● Data
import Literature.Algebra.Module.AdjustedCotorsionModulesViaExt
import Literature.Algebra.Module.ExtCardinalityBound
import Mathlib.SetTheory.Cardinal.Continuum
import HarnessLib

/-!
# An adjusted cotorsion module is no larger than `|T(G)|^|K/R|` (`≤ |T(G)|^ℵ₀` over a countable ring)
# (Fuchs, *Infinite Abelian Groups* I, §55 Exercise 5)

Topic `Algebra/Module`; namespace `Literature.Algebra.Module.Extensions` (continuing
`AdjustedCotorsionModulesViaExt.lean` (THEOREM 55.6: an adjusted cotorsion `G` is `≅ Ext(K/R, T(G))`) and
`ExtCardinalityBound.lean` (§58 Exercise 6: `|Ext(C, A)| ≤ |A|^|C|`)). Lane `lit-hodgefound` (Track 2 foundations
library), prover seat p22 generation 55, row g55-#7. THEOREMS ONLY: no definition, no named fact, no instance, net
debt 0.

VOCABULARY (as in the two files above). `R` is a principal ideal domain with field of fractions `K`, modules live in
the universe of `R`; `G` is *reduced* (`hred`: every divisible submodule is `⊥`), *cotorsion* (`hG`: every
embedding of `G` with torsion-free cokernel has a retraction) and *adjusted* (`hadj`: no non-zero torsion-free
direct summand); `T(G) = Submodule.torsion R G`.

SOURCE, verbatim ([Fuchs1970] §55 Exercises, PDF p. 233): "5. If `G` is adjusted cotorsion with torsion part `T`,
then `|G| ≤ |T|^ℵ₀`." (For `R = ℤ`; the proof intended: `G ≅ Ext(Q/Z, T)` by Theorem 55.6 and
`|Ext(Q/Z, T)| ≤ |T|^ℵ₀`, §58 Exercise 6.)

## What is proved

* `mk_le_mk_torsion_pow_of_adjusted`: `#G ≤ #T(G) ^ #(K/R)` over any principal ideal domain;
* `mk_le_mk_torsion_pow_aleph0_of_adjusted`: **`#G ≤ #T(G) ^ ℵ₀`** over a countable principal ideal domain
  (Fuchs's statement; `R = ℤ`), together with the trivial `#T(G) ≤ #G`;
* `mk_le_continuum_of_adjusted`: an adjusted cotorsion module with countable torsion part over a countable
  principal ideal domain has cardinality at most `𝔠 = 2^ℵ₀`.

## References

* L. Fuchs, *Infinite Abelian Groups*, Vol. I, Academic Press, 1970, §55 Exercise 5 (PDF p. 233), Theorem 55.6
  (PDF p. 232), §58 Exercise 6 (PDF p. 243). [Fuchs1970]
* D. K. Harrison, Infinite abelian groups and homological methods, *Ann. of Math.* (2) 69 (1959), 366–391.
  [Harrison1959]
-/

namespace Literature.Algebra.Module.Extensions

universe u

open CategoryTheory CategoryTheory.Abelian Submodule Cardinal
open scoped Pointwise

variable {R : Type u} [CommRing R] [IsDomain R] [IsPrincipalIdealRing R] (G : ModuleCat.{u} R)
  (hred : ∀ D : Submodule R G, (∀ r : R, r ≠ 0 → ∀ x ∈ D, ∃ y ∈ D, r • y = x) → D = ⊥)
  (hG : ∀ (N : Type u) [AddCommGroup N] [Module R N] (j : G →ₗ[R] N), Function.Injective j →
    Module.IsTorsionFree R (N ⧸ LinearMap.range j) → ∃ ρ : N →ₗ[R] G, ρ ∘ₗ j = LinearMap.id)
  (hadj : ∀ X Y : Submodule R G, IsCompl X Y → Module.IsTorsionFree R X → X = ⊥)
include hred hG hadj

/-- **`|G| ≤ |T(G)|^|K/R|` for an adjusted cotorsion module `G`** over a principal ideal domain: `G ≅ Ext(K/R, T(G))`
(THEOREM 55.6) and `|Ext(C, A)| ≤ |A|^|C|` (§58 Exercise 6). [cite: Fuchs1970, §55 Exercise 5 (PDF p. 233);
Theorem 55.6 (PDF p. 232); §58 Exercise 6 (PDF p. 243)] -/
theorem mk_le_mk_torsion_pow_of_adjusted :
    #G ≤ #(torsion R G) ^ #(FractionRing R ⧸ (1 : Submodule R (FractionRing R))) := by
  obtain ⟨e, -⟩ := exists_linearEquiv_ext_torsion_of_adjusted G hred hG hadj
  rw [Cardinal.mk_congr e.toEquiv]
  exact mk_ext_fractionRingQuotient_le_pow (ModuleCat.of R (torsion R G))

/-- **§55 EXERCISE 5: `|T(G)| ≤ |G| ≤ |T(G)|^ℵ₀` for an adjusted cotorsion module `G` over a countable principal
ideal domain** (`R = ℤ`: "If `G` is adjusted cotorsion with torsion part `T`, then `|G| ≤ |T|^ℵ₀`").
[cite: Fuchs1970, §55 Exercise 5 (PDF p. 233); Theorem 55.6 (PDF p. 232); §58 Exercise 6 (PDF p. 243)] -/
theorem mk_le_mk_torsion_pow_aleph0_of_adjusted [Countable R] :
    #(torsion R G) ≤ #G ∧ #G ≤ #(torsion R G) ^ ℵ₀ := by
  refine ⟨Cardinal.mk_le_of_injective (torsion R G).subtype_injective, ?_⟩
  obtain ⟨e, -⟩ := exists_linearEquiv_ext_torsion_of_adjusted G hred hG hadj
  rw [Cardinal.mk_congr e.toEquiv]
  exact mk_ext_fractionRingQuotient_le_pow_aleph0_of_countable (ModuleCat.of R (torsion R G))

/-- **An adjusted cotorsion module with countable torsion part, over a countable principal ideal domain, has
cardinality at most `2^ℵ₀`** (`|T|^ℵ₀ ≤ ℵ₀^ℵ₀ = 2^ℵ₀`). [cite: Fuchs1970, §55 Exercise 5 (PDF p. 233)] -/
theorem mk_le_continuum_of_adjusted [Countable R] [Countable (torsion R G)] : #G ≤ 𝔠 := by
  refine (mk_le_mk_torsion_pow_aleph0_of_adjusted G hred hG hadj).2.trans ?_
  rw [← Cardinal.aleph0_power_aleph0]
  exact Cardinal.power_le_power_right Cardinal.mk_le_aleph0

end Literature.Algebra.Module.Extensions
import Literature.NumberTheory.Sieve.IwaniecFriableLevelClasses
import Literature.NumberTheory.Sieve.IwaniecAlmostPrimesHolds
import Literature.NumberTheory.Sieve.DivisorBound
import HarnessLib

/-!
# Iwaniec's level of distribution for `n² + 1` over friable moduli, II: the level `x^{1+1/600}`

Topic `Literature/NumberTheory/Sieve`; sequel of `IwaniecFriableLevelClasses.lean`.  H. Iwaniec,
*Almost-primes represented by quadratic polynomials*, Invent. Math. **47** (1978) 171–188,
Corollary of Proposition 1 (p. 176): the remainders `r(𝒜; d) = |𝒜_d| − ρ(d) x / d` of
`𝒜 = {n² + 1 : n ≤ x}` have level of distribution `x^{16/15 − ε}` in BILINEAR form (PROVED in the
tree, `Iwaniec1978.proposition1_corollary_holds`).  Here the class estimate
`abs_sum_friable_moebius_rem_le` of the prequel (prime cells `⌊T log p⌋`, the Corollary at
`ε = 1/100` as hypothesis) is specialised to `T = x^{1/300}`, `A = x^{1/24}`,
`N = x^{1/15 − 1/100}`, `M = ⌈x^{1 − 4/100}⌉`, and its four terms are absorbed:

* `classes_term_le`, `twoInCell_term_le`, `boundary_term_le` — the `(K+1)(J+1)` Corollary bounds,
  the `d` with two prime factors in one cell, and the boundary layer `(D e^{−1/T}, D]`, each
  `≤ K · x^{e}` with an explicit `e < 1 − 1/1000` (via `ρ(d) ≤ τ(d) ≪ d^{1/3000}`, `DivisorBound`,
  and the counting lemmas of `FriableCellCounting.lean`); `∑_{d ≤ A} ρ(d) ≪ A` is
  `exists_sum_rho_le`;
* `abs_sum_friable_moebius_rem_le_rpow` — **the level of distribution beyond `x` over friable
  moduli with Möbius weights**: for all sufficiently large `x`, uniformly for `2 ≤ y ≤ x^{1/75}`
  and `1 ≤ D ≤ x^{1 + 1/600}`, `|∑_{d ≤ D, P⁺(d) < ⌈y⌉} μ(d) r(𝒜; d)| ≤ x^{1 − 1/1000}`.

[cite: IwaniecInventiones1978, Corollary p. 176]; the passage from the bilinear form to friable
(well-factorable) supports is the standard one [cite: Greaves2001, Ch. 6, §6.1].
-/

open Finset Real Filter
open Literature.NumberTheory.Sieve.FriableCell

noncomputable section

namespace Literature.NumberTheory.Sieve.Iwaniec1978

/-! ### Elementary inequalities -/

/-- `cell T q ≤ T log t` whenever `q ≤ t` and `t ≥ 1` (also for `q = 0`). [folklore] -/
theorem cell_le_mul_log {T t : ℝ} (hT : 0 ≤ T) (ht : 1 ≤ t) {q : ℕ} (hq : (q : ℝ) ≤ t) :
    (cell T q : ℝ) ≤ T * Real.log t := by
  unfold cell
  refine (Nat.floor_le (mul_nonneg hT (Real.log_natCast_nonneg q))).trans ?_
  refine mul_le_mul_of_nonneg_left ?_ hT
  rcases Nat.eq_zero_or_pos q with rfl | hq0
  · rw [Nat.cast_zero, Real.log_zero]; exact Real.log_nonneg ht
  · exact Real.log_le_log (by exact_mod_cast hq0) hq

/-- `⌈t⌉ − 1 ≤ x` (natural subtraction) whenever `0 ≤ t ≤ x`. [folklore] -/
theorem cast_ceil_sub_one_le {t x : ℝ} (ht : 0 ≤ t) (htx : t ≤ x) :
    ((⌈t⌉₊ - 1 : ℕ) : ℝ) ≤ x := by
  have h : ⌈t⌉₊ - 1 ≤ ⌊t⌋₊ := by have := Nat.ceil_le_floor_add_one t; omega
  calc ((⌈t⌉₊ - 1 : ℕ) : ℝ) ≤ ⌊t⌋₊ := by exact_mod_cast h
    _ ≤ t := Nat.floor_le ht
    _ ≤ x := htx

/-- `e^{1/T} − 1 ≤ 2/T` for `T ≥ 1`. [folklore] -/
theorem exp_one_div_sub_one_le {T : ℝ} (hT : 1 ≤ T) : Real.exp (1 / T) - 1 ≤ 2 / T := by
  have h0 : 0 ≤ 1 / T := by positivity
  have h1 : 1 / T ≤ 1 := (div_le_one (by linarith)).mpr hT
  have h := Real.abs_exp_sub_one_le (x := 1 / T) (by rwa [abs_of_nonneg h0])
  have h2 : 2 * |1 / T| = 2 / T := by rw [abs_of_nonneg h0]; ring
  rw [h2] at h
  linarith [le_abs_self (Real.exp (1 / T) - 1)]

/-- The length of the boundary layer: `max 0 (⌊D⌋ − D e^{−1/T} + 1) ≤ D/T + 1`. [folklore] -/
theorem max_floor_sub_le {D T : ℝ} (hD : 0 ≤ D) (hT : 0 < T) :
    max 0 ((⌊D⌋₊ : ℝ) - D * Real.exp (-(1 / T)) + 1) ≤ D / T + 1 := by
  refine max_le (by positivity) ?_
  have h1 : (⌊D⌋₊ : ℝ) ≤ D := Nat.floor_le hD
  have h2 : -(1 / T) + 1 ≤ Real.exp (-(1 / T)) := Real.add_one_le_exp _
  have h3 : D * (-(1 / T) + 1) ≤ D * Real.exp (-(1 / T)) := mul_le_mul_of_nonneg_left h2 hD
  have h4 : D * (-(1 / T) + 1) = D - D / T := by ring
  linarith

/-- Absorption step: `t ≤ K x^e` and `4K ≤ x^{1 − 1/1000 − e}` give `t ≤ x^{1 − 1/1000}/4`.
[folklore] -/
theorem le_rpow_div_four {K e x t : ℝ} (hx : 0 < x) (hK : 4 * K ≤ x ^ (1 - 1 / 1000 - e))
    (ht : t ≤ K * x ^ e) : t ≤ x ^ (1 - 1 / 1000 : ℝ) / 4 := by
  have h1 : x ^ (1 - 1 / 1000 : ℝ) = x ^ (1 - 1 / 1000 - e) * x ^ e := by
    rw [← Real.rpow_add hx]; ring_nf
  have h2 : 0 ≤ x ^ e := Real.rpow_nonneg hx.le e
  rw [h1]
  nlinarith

● Task to complete
Whichever lines of the records above hold the word "distribution" should all be copied out.

● Solution to the problem
# Iwaniec's level of distribution for `n² + 1` over friable moduli, II: the level `x^{1+1/600}`
`𝒜 = {n² + 1 : n ≤ x}` have level of distribution `x^{16/15 − ε}` in BILINEAR form (PROVED in the
* `abs_sum_friable_moebius_rem_le_rpow` — **the level of distribution beyond `x` over friable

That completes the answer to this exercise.